This is the point where I just rebooted to get my old kernel which is working flawlessly.

I just hope someone can give me a hint how to solve this.

PS: I already deactiveted GENERIC_IDE and PATA stuff, although I did not run make clean or make mrpropper prior to recompiling the kernel...

----------

## kiksen

Hi.

Have you enabled support for your sata chipset? If in doubt, post the result of lspci here, and I'll be happy to take a look.

/kiksen

----------

## humanthing

Thanks for your reply. Sure I have!  :Smile: 

I googled for the error message and found on some ubuntu forums a similar problem. They solved it by appending "irqpoll" to the kernel line in grub.conf.
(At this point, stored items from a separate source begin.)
/-- ★★ **EVERY ELEMENT OF `SU(N)` IS A CHART POINT OF HILBERT–SCHMIDT NORM `≤ ρ_N = 2π·√(⌊N/2⌋⌈N/2⌉/N)`** (file 27 ★★: `√N·π`; equal for
even `N`, smaller by the factor `√(1 − 1/N²)` for odd `N`).  Diagonalise `U = V·diag(λ)·V*`, `x_j = arg λ_j / 2π ∈ [−½, ½]`, `Σ x = m ∈ ℤ`
(`det U = 1`); §2's sharp lattice step gives `n ∈ ℤ^N` with `Σ(x+n) = 0`, `Σ(x+n)² ≤ ⌊N/2⌋⌈N/2⌉/N`; the angles `θ' = 2π(x + n)` are trace-free
with `e^{iθ'} = λ` and `Σ θ'² ≤ ρ_N²`. [folklore] -/
theorem exists_expPtSU_eq_norm_le_coveringRadius (U : SUN N) :
    ∃ v : ChartSU N, expPtSU v = U ∧
      ‖v‖ ≤ 2 * Real.pi * Real.sqrt (((N / 2 : ℕ) : ℝ) * ((N - N / 2 : ℕ) : ℝ) / N) := by
  obtain ⟨V, lam, hlam, hW0⟩ := exists_conjDiag_of_unitary (Matrix.mem_specialUnitaryGroup_iff.mp U.2).1
  have hW : (U : Matrix (Fin N) (Fin N) ℂ) = conjDiag V lam := hW0
  -- principal angles, in units of `2π`
  set θ : Fin N → ℝ := fun j => Complex.arg (lam j) with hθdef
  have hθlam : ∀ j, Complex.exp (θ j * I) = lam j := fun j => cexp_arg_mul_I_of_norm_eq_one (hlam j)
  set x : Fin N → ℝ := fun j => θ j / (2 * Real.pi) with hxdef
  have hx : ∀ j, |x j| ≤ 1 / 2 := fun j => by
    have hθj : |θ j| ≤ Real.pi := Complex.abs_arg_le_pi (lam j)
    show |θ j / (2 * Real.pi)| ≤ 1 / 2
    rw [abs_div, abs_of_pos Real.two_pi_pos, div_le_iff₀ Real.two_pi_pos]
    linarith
  -- `det U = 1 ⇒ Σ θ = 2π m`
  have hdet : (U : Matrix (Fin N) (Fin N) ℂ).det = 1 := (Matrix.mem_specialUnitaryGroup_iff.mp U.2).2
  have hsum1 : Complex.exp (((∑ j, θ j : ℝ) : ℂ) * I) = 1 := by
    rw [hW, det_conjDiag] at hdet
    rw [Complex.ofReal_sum, sum_mul, Complex.exp_sum]
    calc ∏ j, Complex.exp ((θ j : ℂ) * I) = ∏ j, lam j := prod_congr rfl fun j _ => hθlam j
      _ = 1 := hdet
  obtain ⟨m, hm⟩ := Complex.exp_eq_one_iff.mp hsum1
  have hsumθ : ∑ j, θ j = m * (2 * Real.pi) := by
    have := congrArg Complex.im hm
    simpa using this
  have hsumx : ∑ j, x j = m := by
    simp only [hxdef]
    rw [← sum_div, hsumθ, mul_div_assoc, div_self Real.two_pi_pos.ne', mul_one]
  -- the sharp lattice step
  obtain ⟨n, hn0, hnsq⟩ := exists_int_shift_sum_zero_sum_sq_le_sharp x hx hsumx
  set θ' : Fin N → ℝ := fun j => 2 * Real.pi * (x j + n j) with hθ'def
  have hsum0 : ∑ j, θ' j = 0 := by
    simp only [hθ'def]; rw [← mul_sum, hn0, mul_zero]
  have hθ'lam : ∀ j, Complex.exp (θ' j * I) = lam j := by
    intro j
    have h2 : 2 * Real.pi * (θ j / (2 * Real.pi)) = θ j := mul_div_cancel₀ _ Real.two_pi_pos.ne'
    have h0 : θ' j = θ j + n j * (2 * Real.pi) := by
      show 2 * Real.pi * (θ j / (2 * Real.pi) + n j) = θ j + n j * (2 * Real.pi)
      rw [mul_add, h2]; ring
    have h1 : (θ' j : ℂ) * I = θ j * I + n j * (2 * Real.pi * I) := by
      rw [h0]; push_cast; ring
    rw [h1, Complex.exp_add, Complex.exp_int_mul_two_pi_mul_I, mul_one, hθlam]
  obtain ⟨v, hherm⟩ := exists_herm_eq_conjDiag V θ' hsum0
  refine ⟨v, ?_, ?_⟩
  · apply Subtype.ext
    rw [coe_expPtSU, exp_genSU_eq_conjDiag hherm, hW]
    congr 1
    funext j
    exact hθ'lam j
  · set B : ℝ := ((N / 2 : ℕ) : ℝ) * ((N - N / 2 : ℕ) : ℝ) / N with hBdef
    have hB0 : 0 ≤ B := by positivity
    have hsq : ‖v‖ ^ 2 = (2 * Real.pi) ^ 2 * ∑ j, (x j + n j) ^ 2 := by
      rw [norm_sq_eq_sum_sq hherm, mul_sum]
      exact sum_congr rfl fun j _ => by simp only [hθ'def]; ring
    have hsq' : ‖v‖ ^ 2 ≤ (2 * Real.pi) ^ 2 * B := by
      rw [hsq]; exact mul_le_mul_of_nonneg_left hnsq (sq_nonneg _)
    calc ‖v‖ = Real.sqrt (‖v‖ ^ 2) := (Real.sqrt_sq (norm_nonneg v)).symm
      _ ≤ Real.sqrt ((2 * Real.pi) ^ 2 * B) := Real.sqrt_le_sqrt hsq'
      _ = 2 * Real.pi * Real.sqrt B := by
          rw [Real.sqrt_mul (sq_nonneg _), Real.sqrt_sq (by positivity)]

/-- **THE WINDOW OF RADIUS `≥ ρ_N` IS THE WHOLE GROUP** (file 27: radius `√N·π`). [folklore] -/
theorem expBallSU_eq_univ_of_coveringRadius_le {S : ℝ}
    (hS : 2 * Real.pi * Real.sqrt (((N / 2 : ℕ) : ℝ) * ((N - N / 2 : ℕ) : ℝ) / N) ≤ S) :
    expBallSU (N := N) S = univ :=
  eq_univ_of_forall fun U => by
    obtain ⟨v, hv, hle⟩ := exists_expPtSU_eq_norm_le_coveringRadius U
    exact ⟨v, mem_closedBall_zero_iff.mpr (hle.trans hS), hv⟩

/-- … about every centre. [folklore] -/
theorem expWindowSU_eq_univ_of_coveringRadius_le (g : SUN N) {S : ℝ}
    (hS : 2 * Real.pi * Real.sqrt (((N / 2 : ℕ) : ℝ) * ((N - N / 2 : ℕ) : ℝ) / N) ≤ S) :
    expWindowSU g S = univ := by
  rw [expWindowSU, expBallSU_eq_univ_of_coveringRadius_le hS, image_univ]
  exact (Group.mulLeft_bijective g).surjective.range_eq

variable [NeZero N] in
/-- … so its Haar mass is `1`. [folklore] -/
theorem haar_expBallSU_eq_one_of_coveringRadius_le {S : ℝ}
    (hS : 2 * Real.pi * Real.sqrt (((N / 2 : ℕ) : ℝ) * ((N - N / 2 : ℕ) : ℝ) / N) ≤ S) :
    (HaarData.haar : Measure (SUN N)) (expBallSU S) = 1 := by
  haveI : IsProbabilityMeasure (HaarData.haar : Measure (SUN N)) := HaarData.isProb
  rw [expBallSU_eq_univ_of_coveringRadius_le hS, measure_univ]


end Cover

end Summit.QuantumFields.YangMills.Theorems.N21ExpChartCoveringRadiusSharp

end
/-!
# Disproof of `MinimalWeaklyReducibleFromFour` (X₂, stmt-SmoothPoincare4-18019) — findings: NO KILL SHORT OF
# `¬ SmoothPoincare4` (crux SPC4-vacuous on every `M ≅ S⁴`); the picked line `Sketch` (spine KCap) DISCARDS
# minimality and its apex `stub_sectorHaken` is NON-VACUOUS ON THE ROUND `S⁴` ((6;2,2,2) exists, proved),
# decides that every genus-≥4 trisection of `S⁴` is weakly reducible (open in print), is implied by
# SPC4 ∧ 4-D Waldhausen and killable only by a NON-STANDARD trisection of `S⁴` or an exotic sphere;
# `2 ≤ k p` is load-bearing in it, `4 ≤ g` is not (cdisprove seat, cycle 1, 2026-08-17)

Crux X₂ (`Theses.WeakReductionDescent.MinimalWeaklyReducibleFromFour`): for every smooth homotopy 4-sphere
`M` (bare binders + `e : M ≃ₕ S⁴`) and every Gay–Kirby trisection `T` of genus `g ≥ 4` of MINIMAL genus for
`M`, `T` is weakly reducible (Aranda–Zupan: disjoint non-separating `c`, `c′` on `F`, `c` compressing in one
handlebody of the spine, `c′` in the other two).  X₂ is K1 (`MinimalWeaklyReducible`) verbatim for `4 ≤ g`.

## Prior negative work used (cited, not redone)

* `Cruxes/MinimalWeaklyReducibleFromFour/BirthAttack.lean` (refuter-rattack-…-18019-0, sorry-free): SHIELD
  `SmoothPoincare4 → X₂` by vacuity (round `S⁴`'s genus-0 trisection pulled back along the diffeomorphism
  makes "minimal of genus ≥ 1" false), kill criterion (= exotic `S⁴` with a strongly irreducible minimal
  trisection of genus ≥ 4), exactness `K1 ↔ K1@3 ∧ X₂`, threshold analysis, `IsGKTrisection` load-bearing
  (empty sectors), encoding faithful to AZ25 p. 6 / Remark 2.5; paper mutations: drop `e` ⇒ false at
  `#⁴ℂP²` (4;0,0,0) (no cores when `Σk = 0`); drop minimality ⇒ 4-D Waldhausen territory.
* `Cruxes/WeakReductionReduces/Disproof.lean` + `Theorems/WeakReductionReduces/Negative/RefutationCost.lean`
  (sibling K2 seat): encoding audit of `BoundsDisc`/`IsCurve`/`𝔻²` atlas (no junk), `not_minimal_of_diffeomorph`.
  LANDED by this seat (re-using them): `Theorems/MinimalWeaklyReducibleFromFour/Negative/RefutationCost.lean`
  (p169010, ACCEPTED, commit 161881a1003a: ¬X₂→¬SPC4, ¬X₂→¬K1, exotic sector, strongest-variant sandwich) and
  `Theorems/MinimalWeaklyReducibleFromFour/Negative/SectorHakenCost.lean` (p169031, ACCEPTED, commit
  2c8990d27355: the §B theorems below, importable by the lead / planners).

## §A  The crux itself — why no model, finite or junk, can kill it (formal, short)

`fromFour_of_spc4`, `not_spc4_of_not_fromFour`: an unconditional `¬ X₂` is an exotic 4-sphere.  Every `M`
the tree can build with `e : M ≃ₕ S⁴` is diffeomorphic to `S⁴`, where minimality of genus ≥ 1 fails
(`sphere_not_isMinimal`).  Verdict: refuted-* impossible; negative-lemma-modulo-H pointless (H = ¬SPC4-strength).

## §B  TARGETS = the picked line `Sketch` (spine A, KCap; PICKED.md) — the apex `stub_sectorHaken`

The skeleton closes X₂ from `stub_pigeonhole` (LANDED), `stub_twoSided` (LANDED) and the apex (open).
* `kcapNoMin_of_sectorHaken`, `fromFour_of_kcapNoMin`: the composition NEVER CONSUMES MINIMALITY — the line
  proves the minimality-free `KCapNoMin` (every GK-trisection of genus ≥ 4 of a homotopy 4-sphere is weakly
  reducible), strictly between the apex and X₂.  Joint sufficiency has no gap (sorry-free upstream).
* NON-VACUITY (`sphere_gkTrisection_six_two`, `sectorHaken_hypotheses_satisfiable`): GK genus-0 trisection of
  the ROUND `S⁴` (PROVED) stabilised twice (`IsGKTrisection.exists_stabilization`, PROVED) is a (6;2,2,2)
  GK-trisection of `S⁴`: `g = 6 ≥ 4`, `k p = 2` at EVERY label.  So the apex's hypotheses hold on `S⁴`
  itself — the summit does NOT discharge the apex (contrast §A).  (This corrects BirthAttack's remark that
  "drop minimality has no formal witness class": it has, stabilisation is proved in the tree.)
* WHAT THE APEX DECIDES (`sphere_isWeaklyReducible_of_sectorHaken`): every GK-trisection of the ROUND `S⁴` of
  genus ≥ 4 is weakly reducible.  OPEN IN PRINT: "A major open problem in trisection theory is whether there
  exists a non-standard trisection of S⁴; that is, whether every trisection of S⁴ is a(n unbalanced)
  stabilization of the genus-zero trisection … current techniques for obstructing reducibility of
  non-minimal trisections are limited" (AZ25 = arXiv:2503.04607, p. 27 L14–22, read in the held text);
  Q8.3 (ibid. L23–25) asks for strongly irreducible genus-3 trisections (candidates: double branched covers
  of twist-spun 2-bridge knots, `≅ S⁴` or `S_p`).
* SHIELD OF THE APEX (paper + `sectorHaken_of_sphere_of_smoothPoincare4`, formal): under SPC4 the apex is
  EXACTLY its restriction `SectorHakenSphere` to the round sphere (transport along `Φ : M ≅ S⁴` of curves,
  discs, non-separation, two-sides clause — naturality lemmas PROVED in the tree).  On paper
  `Waldhausen4D → SectorHakenSphere`: a STANDARD trisection of `S⁴` = `#` of genus-1 trisections of types
  (1;1,0,0), (1;0,1,0), (1;0,0,1) with multiplicities `k₀,k₁,k₂`; at a label `p` with `k p ≥ 2` take two
  type-`p` summands `A₁`, `A₂` (in a type-`p` summand `H_q`, `H_r` share their meridian `aᵢ`, and `H_p`'s
  meridian `bᵢ` meets `aᵢ` once), `δ` := the connected-sum curve separating `A₁ ∪ (anything)` from
  `A₂ ∪ (rest)` (bounds discs in all three handlebodies, separating, `a₁`, `a₂` on different sides),
  `c₁ := a₁`, `c₂ := a₂`, `c := b₁` (non-separating, compresses in `H_p`, misses `δ`).  Hence
  `SPC4 ∧ Waldhausen4D → apex`, and a KILL of the apex is an exotic `S⁴` or a NON-STANDARD TRISECTION OF
  `S⁴` — the lead's test family (MZ18's (4;0,2,2)-trisections of `S⁴` from GST R-links) consists exactly of
  the standing potential counterexamples to Waldhausen4D; a bounded search there can CONFIRM the
  configuration (find `δ`, `c`), never refute it: "no balanced `δ` admits a disjoint `p`-compressing curve"
  is a distance-≥2 statement between the disc set `𝒟(H_p)` and the doubly-compressing set
  `𝒟(H_q) ∩ 𝒟(H_r)` over infinitely many curves, with no finite certificate known (AZ25 p. 27).  No compute
  job was submitted for that reason (kit_allowed, nothing certifiable).
* LOAD-BEARING HYPOTHESES OF THE APEX.  `IsGKTrisection`: load-bearing, FORMAL
  (`sectorHaken_false_without_trisection`, empty sectors).  `2 ≤ k p`: load-bearing ON PAPER
  (`sectorHaken_false_without_kp`, sorried): the two-sides clause forces `δ` SEPARATING with a core on each
  side (`sectorHaken_sides_consequences`, formal); for `k p ≤ 1` a separating reducing sphere `S_δ` of
  `∂X_p ≅ #^{k p}(S¹×S²)` (prime or `S³`) bounds a punctured `S³` on one side, whose cores would compress to
  both sides of a Heegaard surface of `S³` and hence be separating — contradiction; witness the (4;1,1,2)
  or (6;2,2,2)-relabelled… any trisection of `S⁴` with a label `k p = 1`, e.g. (4;2,1,1) at `p = 1`.
  `4 ≤ g`: NOT load-bearing given `2 ≤ k p` (the (2;2,0,0) and (3;2,1,0) stabilisations of `S⁴` carry the
  configuration by the recipe above) — information for the lead: the apex could be stated for all `g`.
  `e : M ≃ₕ S⁴`: used only through pigeonhole (`g = Σk`); for the apex proper (given `k p ≥ 2`) no paper
  counterexample among standard-like trisections of other 4-manifolds was found.
* STUB MIS-STATEMENT AUDIT: none.  `Trisection.IsCurve/BoundsDisc/IsNonSeparating/spineHandlebody` are the
  tree's (Iff.rfl to the crux clause); the sides clause quantifies over ALL preconnected `S ⊆ F ∖ δ`
  (equivalent to "different components"); `c` may meet `c₁`, `c₂` (intended: two-sidedness picks the far
  core).  No `stub-false` / `stub-misstated` note is warranted; the evidence note records the shield.

## §C  Near-misses kept as `sorry` (paper witnesses, not formalisable: no Jordan–Schoenflies / Waldhausen /
## `ℂP²` in the tree): `fromFour_false_without_homotopyEquiv`, `sectorHaken_false_without_kp`,
## `sectorHakenSphere_of_waldhausen4D` (statement only, `Waldhausen4D` left abstract as a hypothesis shape).

WHY IT RESISTS: X₂ quantifies over MINIMAL trisections of HOMOTOPY SPHERES, a class empty on every
constructible `M`; the line's apex trades that shield for the 4-D Waldhausen shield — it speaks about `S⁴`'s
own genus-≥4 trisections, where every standard one complies and no non-standard one is known to exist.
-/

noncomputable section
Seems to be a workaround, but it works for me!

Do you know what this option does? Can this be a hint how to really solve the problem? Is this a bug?

----------

## kiksen

From the docs

 *Quote:*   

>   irqpoll         [HW]
> 
>                         When an interrupt is not handled search all handlers
> 
>                         for it. Also check all handlers each timer
> ...

 

So it seems very much like a workaround. My guess would be that you have a multi-core system? Check that you have enabled "Plug & Play O/S" in your BIOS if you have such an option (if it's disabled the BIOS "protects" you system from a lot of information). This helped for me.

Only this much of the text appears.